Dataset entries
=====
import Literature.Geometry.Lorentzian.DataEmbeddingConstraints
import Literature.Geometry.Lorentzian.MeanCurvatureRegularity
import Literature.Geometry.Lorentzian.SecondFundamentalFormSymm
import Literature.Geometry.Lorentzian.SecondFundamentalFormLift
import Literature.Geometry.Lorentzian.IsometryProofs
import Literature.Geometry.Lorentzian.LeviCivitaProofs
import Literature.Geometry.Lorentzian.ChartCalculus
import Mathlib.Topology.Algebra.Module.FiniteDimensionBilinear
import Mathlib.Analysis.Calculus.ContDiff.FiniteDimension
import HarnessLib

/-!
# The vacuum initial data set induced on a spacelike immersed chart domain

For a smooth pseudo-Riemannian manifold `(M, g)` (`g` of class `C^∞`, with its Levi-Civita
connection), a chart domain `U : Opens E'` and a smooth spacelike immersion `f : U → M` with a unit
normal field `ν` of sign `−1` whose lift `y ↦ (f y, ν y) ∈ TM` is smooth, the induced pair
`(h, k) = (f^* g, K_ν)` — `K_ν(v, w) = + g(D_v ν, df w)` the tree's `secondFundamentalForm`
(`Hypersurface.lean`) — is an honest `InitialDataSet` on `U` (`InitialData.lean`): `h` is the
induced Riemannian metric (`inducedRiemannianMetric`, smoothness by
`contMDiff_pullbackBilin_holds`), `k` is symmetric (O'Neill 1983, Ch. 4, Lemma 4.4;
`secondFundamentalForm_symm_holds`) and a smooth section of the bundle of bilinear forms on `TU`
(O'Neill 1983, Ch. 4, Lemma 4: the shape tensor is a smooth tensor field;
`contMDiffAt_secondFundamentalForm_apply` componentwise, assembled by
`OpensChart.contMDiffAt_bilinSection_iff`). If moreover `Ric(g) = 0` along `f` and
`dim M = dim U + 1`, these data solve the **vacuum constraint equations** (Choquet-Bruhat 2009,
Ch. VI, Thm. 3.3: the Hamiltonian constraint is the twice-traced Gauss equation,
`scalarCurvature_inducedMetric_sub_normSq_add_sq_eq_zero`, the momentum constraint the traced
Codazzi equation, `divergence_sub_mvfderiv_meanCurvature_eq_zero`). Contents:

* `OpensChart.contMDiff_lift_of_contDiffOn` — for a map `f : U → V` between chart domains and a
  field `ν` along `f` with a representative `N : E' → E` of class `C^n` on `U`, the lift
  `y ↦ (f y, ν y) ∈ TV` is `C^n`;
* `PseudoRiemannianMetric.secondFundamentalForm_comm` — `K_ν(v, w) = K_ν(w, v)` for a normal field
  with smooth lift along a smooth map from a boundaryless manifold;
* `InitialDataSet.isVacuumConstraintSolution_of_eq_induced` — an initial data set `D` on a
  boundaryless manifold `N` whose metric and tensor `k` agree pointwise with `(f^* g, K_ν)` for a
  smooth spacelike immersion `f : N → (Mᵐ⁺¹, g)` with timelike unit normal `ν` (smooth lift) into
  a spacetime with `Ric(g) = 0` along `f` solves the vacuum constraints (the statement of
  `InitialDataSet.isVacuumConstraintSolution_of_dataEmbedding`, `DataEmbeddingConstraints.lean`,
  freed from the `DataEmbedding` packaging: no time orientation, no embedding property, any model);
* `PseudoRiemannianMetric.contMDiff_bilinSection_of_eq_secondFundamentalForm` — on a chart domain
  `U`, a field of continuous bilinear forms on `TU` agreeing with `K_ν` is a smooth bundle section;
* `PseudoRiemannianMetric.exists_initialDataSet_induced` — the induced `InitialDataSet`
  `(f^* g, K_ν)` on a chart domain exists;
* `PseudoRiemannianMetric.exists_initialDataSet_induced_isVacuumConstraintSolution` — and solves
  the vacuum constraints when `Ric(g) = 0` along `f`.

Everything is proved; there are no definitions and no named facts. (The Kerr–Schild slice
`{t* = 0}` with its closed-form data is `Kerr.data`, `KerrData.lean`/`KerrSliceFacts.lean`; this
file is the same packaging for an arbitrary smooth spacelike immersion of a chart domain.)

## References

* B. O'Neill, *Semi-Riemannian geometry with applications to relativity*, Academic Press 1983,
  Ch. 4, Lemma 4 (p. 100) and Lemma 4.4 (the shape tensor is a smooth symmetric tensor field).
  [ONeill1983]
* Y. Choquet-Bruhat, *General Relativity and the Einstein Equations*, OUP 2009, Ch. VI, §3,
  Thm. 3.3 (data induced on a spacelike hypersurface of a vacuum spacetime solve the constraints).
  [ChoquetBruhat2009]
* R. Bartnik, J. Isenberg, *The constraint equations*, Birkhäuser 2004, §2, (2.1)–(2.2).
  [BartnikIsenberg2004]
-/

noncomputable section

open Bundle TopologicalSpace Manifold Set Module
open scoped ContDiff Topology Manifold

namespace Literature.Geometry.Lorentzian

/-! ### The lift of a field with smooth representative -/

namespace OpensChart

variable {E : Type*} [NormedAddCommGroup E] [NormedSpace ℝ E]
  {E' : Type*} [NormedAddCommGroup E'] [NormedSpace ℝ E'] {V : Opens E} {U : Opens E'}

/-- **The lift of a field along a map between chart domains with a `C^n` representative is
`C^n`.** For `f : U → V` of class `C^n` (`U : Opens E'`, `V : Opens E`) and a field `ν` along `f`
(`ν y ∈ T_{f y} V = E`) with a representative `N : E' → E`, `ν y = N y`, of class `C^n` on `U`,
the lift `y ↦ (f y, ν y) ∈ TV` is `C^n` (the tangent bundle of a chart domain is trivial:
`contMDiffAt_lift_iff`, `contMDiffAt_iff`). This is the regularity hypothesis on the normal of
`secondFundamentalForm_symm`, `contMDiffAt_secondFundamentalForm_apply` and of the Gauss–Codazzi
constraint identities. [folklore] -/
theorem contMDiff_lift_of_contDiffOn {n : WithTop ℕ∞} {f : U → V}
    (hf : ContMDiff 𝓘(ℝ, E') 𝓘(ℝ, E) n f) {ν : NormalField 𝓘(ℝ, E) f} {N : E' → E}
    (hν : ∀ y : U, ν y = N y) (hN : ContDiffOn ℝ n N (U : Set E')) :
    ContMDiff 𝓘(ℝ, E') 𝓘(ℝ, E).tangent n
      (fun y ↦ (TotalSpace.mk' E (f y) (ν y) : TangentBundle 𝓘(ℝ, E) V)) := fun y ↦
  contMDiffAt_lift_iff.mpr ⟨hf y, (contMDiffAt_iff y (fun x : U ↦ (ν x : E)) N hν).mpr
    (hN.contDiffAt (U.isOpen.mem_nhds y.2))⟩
=====
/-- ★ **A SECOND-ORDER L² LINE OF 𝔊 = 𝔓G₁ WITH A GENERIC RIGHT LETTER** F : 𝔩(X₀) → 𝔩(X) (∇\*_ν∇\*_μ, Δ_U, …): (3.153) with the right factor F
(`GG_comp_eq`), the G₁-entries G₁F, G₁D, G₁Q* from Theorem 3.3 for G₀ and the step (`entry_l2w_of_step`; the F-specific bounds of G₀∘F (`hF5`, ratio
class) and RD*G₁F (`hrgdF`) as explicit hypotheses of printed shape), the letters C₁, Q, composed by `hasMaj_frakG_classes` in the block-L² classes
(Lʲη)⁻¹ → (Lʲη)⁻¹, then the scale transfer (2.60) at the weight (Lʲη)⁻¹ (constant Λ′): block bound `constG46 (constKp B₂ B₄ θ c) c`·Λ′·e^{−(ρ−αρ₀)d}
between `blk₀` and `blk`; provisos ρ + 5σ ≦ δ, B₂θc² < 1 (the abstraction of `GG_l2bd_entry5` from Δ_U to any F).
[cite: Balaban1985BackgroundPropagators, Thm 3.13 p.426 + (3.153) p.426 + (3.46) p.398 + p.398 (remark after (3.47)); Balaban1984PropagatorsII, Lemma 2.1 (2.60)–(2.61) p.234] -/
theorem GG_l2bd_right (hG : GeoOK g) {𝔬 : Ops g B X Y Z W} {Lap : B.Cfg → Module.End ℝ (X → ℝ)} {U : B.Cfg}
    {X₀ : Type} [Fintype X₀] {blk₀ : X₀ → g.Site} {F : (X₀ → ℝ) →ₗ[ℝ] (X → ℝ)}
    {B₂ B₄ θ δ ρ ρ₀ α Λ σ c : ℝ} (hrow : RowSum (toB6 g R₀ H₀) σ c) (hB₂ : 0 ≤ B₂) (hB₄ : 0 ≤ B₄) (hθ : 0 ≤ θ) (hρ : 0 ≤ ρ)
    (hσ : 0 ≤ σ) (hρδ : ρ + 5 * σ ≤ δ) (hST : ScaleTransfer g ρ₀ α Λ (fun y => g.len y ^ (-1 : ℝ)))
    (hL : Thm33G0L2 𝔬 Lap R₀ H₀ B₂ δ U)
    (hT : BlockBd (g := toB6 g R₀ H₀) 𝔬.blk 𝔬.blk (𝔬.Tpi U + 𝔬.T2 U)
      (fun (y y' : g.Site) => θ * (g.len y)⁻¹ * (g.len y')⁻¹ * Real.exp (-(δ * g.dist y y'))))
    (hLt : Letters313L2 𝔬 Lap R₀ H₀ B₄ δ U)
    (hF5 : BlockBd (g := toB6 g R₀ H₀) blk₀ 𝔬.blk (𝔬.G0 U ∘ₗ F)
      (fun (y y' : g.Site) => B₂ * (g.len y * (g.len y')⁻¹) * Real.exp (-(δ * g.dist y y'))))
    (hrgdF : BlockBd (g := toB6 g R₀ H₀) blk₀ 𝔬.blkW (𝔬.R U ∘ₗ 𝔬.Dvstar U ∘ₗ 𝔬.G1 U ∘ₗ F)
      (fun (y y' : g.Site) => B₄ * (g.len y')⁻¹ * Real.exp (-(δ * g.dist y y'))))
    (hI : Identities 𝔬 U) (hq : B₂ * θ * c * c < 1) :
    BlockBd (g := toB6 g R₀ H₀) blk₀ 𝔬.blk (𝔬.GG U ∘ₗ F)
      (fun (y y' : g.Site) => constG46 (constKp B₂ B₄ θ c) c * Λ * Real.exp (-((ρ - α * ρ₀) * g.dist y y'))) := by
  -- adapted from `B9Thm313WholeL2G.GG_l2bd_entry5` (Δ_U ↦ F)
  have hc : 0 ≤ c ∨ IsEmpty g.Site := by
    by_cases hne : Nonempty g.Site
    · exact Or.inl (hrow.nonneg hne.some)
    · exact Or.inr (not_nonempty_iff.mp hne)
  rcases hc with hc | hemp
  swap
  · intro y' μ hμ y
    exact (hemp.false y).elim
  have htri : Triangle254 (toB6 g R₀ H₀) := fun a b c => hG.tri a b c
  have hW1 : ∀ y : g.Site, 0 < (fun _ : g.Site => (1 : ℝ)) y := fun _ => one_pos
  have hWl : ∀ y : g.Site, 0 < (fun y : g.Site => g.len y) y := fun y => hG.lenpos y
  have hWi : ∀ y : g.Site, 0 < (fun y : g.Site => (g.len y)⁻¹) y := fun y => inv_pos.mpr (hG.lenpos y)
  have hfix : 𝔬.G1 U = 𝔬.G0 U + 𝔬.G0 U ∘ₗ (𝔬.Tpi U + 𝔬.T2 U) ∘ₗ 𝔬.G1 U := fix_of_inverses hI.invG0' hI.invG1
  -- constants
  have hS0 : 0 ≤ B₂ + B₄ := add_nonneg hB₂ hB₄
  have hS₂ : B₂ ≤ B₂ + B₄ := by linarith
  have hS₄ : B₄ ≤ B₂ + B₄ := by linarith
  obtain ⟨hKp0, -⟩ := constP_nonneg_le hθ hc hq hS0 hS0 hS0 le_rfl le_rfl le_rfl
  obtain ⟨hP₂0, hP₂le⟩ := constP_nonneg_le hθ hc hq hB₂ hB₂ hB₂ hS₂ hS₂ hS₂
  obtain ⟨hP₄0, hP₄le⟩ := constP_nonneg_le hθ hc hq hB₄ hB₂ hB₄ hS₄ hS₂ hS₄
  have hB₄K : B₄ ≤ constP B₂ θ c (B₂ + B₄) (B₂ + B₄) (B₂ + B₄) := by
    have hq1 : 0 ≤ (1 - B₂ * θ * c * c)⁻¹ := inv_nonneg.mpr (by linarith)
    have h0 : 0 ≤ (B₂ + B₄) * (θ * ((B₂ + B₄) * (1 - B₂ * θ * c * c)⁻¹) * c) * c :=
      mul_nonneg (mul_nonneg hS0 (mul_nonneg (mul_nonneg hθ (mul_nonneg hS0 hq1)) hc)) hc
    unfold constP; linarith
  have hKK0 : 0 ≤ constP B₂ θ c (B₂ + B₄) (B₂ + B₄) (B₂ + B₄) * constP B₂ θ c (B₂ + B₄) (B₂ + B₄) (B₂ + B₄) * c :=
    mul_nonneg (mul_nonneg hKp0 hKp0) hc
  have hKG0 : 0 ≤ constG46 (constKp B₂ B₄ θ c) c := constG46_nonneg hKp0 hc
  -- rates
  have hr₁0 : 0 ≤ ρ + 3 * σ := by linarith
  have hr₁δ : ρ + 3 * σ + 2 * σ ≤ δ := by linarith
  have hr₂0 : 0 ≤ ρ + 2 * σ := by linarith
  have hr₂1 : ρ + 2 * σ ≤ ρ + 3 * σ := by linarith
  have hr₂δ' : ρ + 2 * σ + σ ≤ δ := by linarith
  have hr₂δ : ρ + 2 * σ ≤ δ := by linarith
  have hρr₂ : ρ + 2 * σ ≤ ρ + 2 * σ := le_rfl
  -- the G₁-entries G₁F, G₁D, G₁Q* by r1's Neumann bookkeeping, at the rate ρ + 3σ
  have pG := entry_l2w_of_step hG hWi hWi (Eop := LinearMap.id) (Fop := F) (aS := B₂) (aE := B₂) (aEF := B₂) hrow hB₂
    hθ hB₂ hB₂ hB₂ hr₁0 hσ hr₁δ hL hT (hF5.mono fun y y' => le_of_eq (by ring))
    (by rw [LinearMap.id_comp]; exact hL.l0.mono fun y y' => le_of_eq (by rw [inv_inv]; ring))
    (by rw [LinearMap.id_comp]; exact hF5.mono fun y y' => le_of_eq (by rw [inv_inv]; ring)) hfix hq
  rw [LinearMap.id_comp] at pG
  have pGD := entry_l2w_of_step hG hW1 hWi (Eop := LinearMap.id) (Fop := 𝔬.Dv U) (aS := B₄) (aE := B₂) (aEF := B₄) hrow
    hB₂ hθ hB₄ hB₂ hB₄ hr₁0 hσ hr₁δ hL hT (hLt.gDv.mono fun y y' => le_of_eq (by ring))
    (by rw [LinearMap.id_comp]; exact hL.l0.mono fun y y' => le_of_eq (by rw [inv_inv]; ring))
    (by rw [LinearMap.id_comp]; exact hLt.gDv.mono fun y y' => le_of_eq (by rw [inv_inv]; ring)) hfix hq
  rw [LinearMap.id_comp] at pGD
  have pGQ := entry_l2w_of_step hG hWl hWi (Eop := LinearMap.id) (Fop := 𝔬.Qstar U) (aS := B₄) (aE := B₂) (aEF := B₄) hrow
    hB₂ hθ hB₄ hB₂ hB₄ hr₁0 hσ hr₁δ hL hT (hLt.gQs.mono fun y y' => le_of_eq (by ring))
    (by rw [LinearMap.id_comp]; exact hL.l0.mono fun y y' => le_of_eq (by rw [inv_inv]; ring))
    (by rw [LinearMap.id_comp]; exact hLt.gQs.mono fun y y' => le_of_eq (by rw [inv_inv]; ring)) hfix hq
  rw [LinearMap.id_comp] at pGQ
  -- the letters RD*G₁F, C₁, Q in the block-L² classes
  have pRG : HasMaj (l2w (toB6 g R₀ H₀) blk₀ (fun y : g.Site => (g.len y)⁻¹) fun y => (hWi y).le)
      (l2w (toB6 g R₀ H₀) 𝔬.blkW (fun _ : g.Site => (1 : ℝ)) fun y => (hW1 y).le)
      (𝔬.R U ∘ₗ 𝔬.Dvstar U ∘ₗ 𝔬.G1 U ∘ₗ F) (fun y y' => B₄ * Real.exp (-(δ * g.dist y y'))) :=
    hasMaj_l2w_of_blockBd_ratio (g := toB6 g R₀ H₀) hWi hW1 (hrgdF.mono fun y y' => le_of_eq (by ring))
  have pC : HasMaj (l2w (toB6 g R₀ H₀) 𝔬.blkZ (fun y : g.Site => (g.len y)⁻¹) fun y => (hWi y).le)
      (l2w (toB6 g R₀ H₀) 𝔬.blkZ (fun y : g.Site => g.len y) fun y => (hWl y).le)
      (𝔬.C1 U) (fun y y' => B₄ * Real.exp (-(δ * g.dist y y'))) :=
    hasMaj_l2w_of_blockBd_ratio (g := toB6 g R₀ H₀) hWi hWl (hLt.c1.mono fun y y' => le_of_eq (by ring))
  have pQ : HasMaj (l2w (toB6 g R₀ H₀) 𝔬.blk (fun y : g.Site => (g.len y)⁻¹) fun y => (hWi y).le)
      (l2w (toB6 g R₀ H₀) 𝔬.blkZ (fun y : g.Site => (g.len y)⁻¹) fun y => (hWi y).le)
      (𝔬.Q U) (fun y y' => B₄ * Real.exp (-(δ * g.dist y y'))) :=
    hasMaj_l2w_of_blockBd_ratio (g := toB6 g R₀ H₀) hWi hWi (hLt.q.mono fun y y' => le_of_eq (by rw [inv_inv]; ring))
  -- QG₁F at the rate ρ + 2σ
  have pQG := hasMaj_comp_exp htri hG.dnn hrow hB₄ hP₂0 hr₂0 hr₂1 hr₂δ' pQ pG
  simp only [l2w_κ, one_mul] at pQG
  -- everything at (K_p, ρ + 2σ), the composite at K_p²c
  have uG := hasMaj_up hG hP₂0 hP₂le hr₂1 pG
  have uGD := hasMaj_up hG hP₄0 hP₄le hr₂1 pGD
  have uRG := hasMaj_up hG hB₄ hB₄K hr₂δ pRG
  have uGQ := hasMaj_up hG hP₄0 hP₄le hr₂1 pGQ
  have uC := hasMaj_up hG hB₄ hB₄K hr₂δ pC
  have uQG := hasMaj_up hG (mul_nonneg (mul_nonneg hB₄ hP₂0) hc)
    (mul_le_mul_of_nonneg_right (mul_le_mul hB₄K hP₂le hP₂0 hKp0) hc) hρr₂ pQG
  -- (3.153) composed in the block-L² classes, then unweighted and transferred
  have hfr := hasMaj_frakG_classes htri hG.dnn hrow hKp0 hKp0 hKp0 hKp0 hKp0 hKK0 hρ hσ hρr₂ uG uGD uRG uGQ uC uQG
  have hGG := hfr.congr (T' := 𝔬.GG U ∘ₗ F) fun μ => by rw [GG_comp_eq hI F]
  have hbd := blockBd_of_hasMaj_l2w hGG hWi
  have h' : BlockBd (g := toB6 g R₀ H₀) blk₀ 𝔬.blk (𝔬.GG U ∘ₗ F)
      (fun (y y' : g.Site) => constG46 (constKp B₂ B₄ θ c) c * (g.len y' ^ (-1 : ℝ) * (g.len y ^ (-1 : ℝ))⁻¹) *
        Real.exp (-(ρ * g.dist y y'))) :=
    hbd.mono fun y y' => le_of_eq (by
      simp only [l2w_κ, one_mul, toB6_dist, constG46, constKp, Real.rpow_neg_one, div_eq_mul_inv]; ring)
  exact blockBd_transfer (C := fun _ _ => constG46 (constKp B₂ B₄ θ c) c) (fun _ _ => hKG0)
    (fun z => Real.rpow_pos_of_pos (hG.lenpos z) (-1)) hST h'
=====
**WORK ITEM**
Word for word, restate the lines of the data above that fall between the line holding "import Literature.Geometry.Lorentzian.DataEmbeddingConstraints" and the line holding "import Literature.Geometry.Lorentzian.SecondFundamentalFormLift", inclusive, and no other lines.

**EXERCISE RESPONSE**
import Literature.Geometry.Lorentzian.DataEmbeddingConstraints
import Literature.Geometry.Lorentzian.MeanCurvatureRegularity
import Literature.Geometry.Lorentzian.SecondFundamentalFormSymm
import Literature.Geometry.Lorentzian.SecondFundamentalFormLift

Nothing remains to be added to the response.